* Instructions for the task *
Take the entries below and print, exactly, the stretch from the line containing "have hdecomp : screwMatrix n" through the line containing "e)) (edgeVec n (p e) (q e))", both included.

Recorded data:
/-- RH-FREE, PROVED: SOUNDNESS OF DUAL CERTIFICATES — a dual certificate against height `T`
excludes every manifest certificate with frequencies in `[t_min, T]`
(`⟨S, Y⟩ = ⟨R, Y⟩ + Σ_k w_k ⟨A_{t_k}, Y⟩ + wJ ⟨J, Y⟩ ≥ 0`). -/
theorem dualCert_sound {n : ℕ} {tmin T : ℝ} {Y : Matrix (Fin n) (Fin n) ℝ}
    (hY : DualCert n tmin T Y) : ¬ ManifestCert n tmin T := by
  rintro ⟨K, t, w, wJ, hk, hwJ, hR⟩
  obtain ⟨hdd, hwave, hJ, hS⟩ := hY
  have hP := wavePart_posSemidef n K t w wJ (fun k => (hk k).2.2.2) hwJ
  have hRH : (remainder n K t w wJ).IsHermitian := by
    have h1 : remainder n K t w wJ
        = screwMatrix n - ((∑ k, w k • waveAtom n (t k)) + wJ • onesMat n) := by
      simp only [remainder]
      abel
    rw [h1]
    exact (screwMatrix_isHermitian n).sub hP.isHermitian
  have h0 : 0 ≤ frob (remainder n K t w wJ) Y := frob_nonneg_of_dd _ _ hRH hR hdd
  have hdecomp : screwMatrix n
      = remainder n K t w wJ + (∑ k, w k • waveAtom n (t k)) + wJ • onesMat n := by
    simp only [remainder]
    abel
  have hlin : frob (screwMatrix n) Y = frob (remainder n K t w wJ) Y
      + ∑ k, w k * frob (waveAtom n (t k)) Y + wJ * frob (onesMat n) Y := by
    rw [hdecomp, frob_add_left, frob_add_left, frob_sum_left, frob_smul_left]
    simp only [frob_smul_left]
  have hw : 0 ≤ ∑ k, w k * frob (waveAtom n (t k)) Y :=
    Finset.sum_nonneg fun k _ =>
      mul_nonneg (hk k).2.2.2 (hwave (t k) (hk k).1 (hk k).2.1)
  have hJ' : 0 ≤ wJ * frob (onesMat n) Y := mul_nonneg hwJ hJ
  linarith

/-! ### Laplacian duals: `Y = Σ_e c_e (δ_{p_e} − δ_{q_e})(δ_{p_e} − δ_{q_e})ᵀ` (signed edge weights) -/

/-- The edge vector `δ_p − δ_q`. -/
def edgeVec (n : ℕ) (p q : Fin n) : Fin n → ℝ := Pi.single p 1 - Pi.single q 1

/-- The signed LAPLACIAN of an edge list with real weights (zero row sums; `⟨J, Y⟩ = 0`). -/
def lapY (n E : ℕ) (p q : Fin E → Fin n) (c : Fin E → ℝ) : Matrix (Fin n) (Fin n) ℝ :=
  ∑ e, c e • Matrix.vecMulVec (edgeVec n (p e) (q e)) (edgeVec n (p e) (q e))

/-- Pairing of a matrix with one rank-one edge term: `⟨K, (δ_p−δ_q)(δ_p−δ_q)ᵀ⟩ = K_pp − K_pq − K_qp + K_qq`. -/
theorem frob_vecMulVec_edge {n : ℕ} (Kx : Matrix (Fin n) (Fin n) ℝ) (p q : Fin n) :
    frob Kx (Matrix.vecMulVec (edgeVec n p q) (edgeVec n p q))
      = Kx p p - Kx p q - Kx q p + Kx q q := by
  simp only [frob, Matrix.vecMulVec_apply, edgeVec, Pi.sub_apply, Pi.single_apply, mul_sub,
    mul_ite, mul_one, mul_zero, Finset.sum_sub_distrib, Finset.sum_ite_eq', Finset.mem_univ,
    if_true]
  ring

/-- RH-FREE, PROVED: the KREĬN PAIRING IDENTITY — for a kernel `K(i,j) = η(x_i) + η(x_j) − η(x_i − x_j)`
with `η` even, `⟨K, Lap(c)⟩ = 2 Σ_e c_e (η(x_{p_e} − x_{q_e}) − η(0))`: a Laplacian pairs a Kreĭn
kernel only through the values of ONE real function at the node DIFFERENCES. -/
theorem frob_krein_lapY {n E : ℕ} (η : ℝ → ℝ) (hev : ∀ u, η (-u) = η u) (x : Fin n → ℝ)
    (p q : Fin E → Fin n) (c : Fin E → ℝ) :
    frob (Matrix.of fun i j => η (x i) + η (x j) - η (x i - x j)) (lapY n E p q c)
      = 2 * ∑ e, c e * (η (x (p e) - x (q e)) - η 0) := by
  unfold lapY
  rw [frob_sum_right, Finset.mul_sum]
  refine Finset.sum_congr rfl fun e _ => ?_
  rw [frob_smul_right, frob_vecMulVec_edge]
  simp only [Matrix.of_apply, sub_self]
  have h1 : η (x (q e) - x (p e)) = η (x (p e) - x (q e)) := by
    rw [← hev (x (p e) - x (q e)), neg_sub]
  rw [h1]
  ring

/-- `⟨S_{n+1}, Lap(c)⟩ = 2 Σ_e c_e Ψ(x_{p_e} − x_{q_e})` (`Ψ` even, `Ψ(0) = 0`). -/
theorem frob_screw_lapY {n E : ℕ} (p q : Fin E → Fin n) (c : Fin E → ℝ) :
    frob (screwMatrix n) (lapY n E p q c)
      = 2 * ∑ e, c e * zetaScrew (node n (p e) - node n (q e)) := by
  have hS : screwMatrix n = Matrix.of fun i j =>
      zetaScrew (node n i) + zetaScrew (node n j) - zetaScrew (node n i - node n j) := by
    ext i j
    simp [screwMatrix, node, zetaScrewKernel_def]
  rw [hS, frob_krein_lapY zetaScrew zetaScrew_neg]
  simp [zetaScrew_zero]

/-- The band-limited screw-type function of ONE atom: `η_t(u) = (1 − cos(t u))/t²`. -/
noncomputable def cosEta (t u : ℝ) : ℝ := (1 - Real.cos (t * u)) / t ^ 2

/-- `cosEta t` is an even function. -/
theorem cosEta_neg (t u : ℝ) : cosEta t (-u) = cosEta t u := by
  simp only [cosEta, mul_neg, Real.cos_neg]

/-- `cosEta t` vanishes at `0`. -/
theorem cosEta_zero (t : ℝ) : cosEta t 0 = 0 := by
  simp [cosEta]

/-- Kreĭn form of the wave atom: `A(t)_{ij} = η(x_i) + η(x_j) − η(x_i − x_j)`, `η = cosEta t`. -/
theorem waveAtom_eq_krein (n : ℕ) (t : ℝ) :
    waveAtom n t = Matrix.of fun i j =>
      cosEta t (node n i) + cosEta t (node n j) - cosEta t (node n i - node n j) := by
  ext i j
  simp only [waveAtom, Matrix.of_apply, cosEta]
  ring

/-- `⟨A_t, Lap(c)⟩ = 2 Σ_e c_e (1 − cos(t (x_{p_e} − x_{q_e})))/t²`. -/
theorem frob_wave_lapY {n E : ℕ} (t : ℝ) (p q : Fin E → Fin n) (c : Fin E → ℝ) :
    frob (waveAtom n t) (lapY n E p q c)
      = 2 * ∑ e, c e * ((1 - Real.cos (t * (node n (p e) - node n (q e)))) / t ^ 2) := by
  rw [waveAtom_eq_krein, frob_krein_lapY (cosEta t) (cosEta_neg t)]
  simp [cosEta]

/-- `⟨J, Lap(c)⟩ = 0` (`J` is the Kreĭn kernel of the constant function `1`). -/
def oneEta : ℝ → ℝ := fun _ => 1

/-- A signed-edge Laplacian `lapY` is Frobenius-orthogonal to the all-ones matrix `J`. -/
theorem frob_ones_lapY {n E : ℕ} (p q : Fin E → Fin n) (c : Fin E → ℝ) :
    frob (onesMat n) (lapY n E p q c) = 0 := by
  have hJ : onesMat n = Matrix.of fun i j =>
      oneEta (node n i) + oneEta (node n j) - oneEta (node n i - node n j) := by
    ext i j
    simp only [onesMat, oneEta, Matrix.of_apply]
    norm_num
  rw [hJ, frob_krein_lapY oneEta (fun _ => rfl)]
  simp [oneEta]

/-- RH-FREE, PROVED: SOUNDNESS OF LAPLACIAN DUALS.  If the signed Laplacian of an edge list on the
nodes is in `DD*`, its cosine transform `Σ_e c_e (1 − cos(t d_e))` (`d_e` = node differences) is
nonnegative for `t ∈ [t_min, T]`, and `Σ_e c_e Ψ(d_e) < 0`, then `S_{n+1}` has NO manifest
certificate with frequencies in `[t_min, T]`. -/
theorem lapDual_sound {n E : ℕ} (p q : Fin E → Fin n) (c : Fin E → ℝ) {tmin T : ℝ}
    (htmin : 0 < tmin) (hdd : InDDDual (lapY n E p q c))
    (hpos : ∀ t, tmin ≤ t → t ≤ T →
      0 ≤ ∑ e, c e * (1 - Real.cos (t * (node n (p e) - node n (q e)))))
    (hneg : ∑ e, c e * zetaScrew (node n (p e) - node n (q e)) < 0) :
    ¬ ManifestCert n tmin T := by
  refine dualCert_sound (Y := lapY n E p q c) ⟨hdd, fun t ht1 ht2 => ?_, ?_, ?_⟩
  · rw [frob_wave_lapY]
    have ht : 0 < t := lt_of_lt_of_le htmin ht1
    have h2 : ∑ e, c e * ((1 - Real.cos (t * (node n (p e) - node n (q e)))) / t ^ 2)
        = (∑ e, c e * (1 - Real.cos (t * (node n (p e) - node n (q e))))) / t ^ 2 := by
      rw [Finset.sum_div]
      exact Finset.sum_congr rfl fun e _ => by ring
    rw [h2]
    exact mul_nonneg (by norm_num) (div_nonneg (hpos t ht1 ht2) (by positivity))
  · rw [frob_ones_lapY]
  · rw [frob_screw_lapY]
    linarith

* Task answer *
  have hdecomp : screwMatrix n
      = remainder n K t w wJ + (∑ k, w k • waveAtom n (t k)) + wJ • onesMat n := by
    simp only [remainder]
    abel
  have hlin : frob (screwMatrix n) Y = frob (remainder n K t w wJ) Y
      + ∑ k, w k * frob (waveAtom n (t k)) Y + wJ * frob (onesMat n) Y := by
    rw [hdecomp, frob_add_left, frob_add_left, frob_sum_left, frob_smul_left]
    simp only [frob_smul_left]
  have hw : 0 ≤ ∑ k, w k * frob (waveAtom n (t k)) Y :=
    Finset.sum_nonneg fun k _ =>
      mul_nonneg (hk k).2.2.2 (hwave (t k) (hk k).1 (hk k).2.1)
  have hJ' : 0 ≤ wJ * frob (onesMat n) Y := mul_nonneg hwJ hJ
  linarith

/-! ### Laplacian duals: `Y = Σ_e c_e (δ_{p_e} − δ_{q_e})(δ_{p_e} − δ_{q_e})ᵀ` (signed edge weights) -/

/-- The edge vector `δ_p − δ_q`. -/
def edgeVec (n : ℕ) (p q : Fin n) : Fin n → ℝ := Pi.single p 1 - Pi.single q 1

/-- The signed LAPLACIAN of an edge list with real weights (zero row sums; `⟨J, Y⟩ = 0`). -/
def lapY (n E : ℕ) (p q : Fin E → Fin n) (c : Fin E → ℝ) : Matrix (Fin n) (Fin n) ℝ :=
  ∑ e, c e • Matrix.vecMulVec (edgeVec n (p e) (q e)) (edgeVec n (p e) (q e))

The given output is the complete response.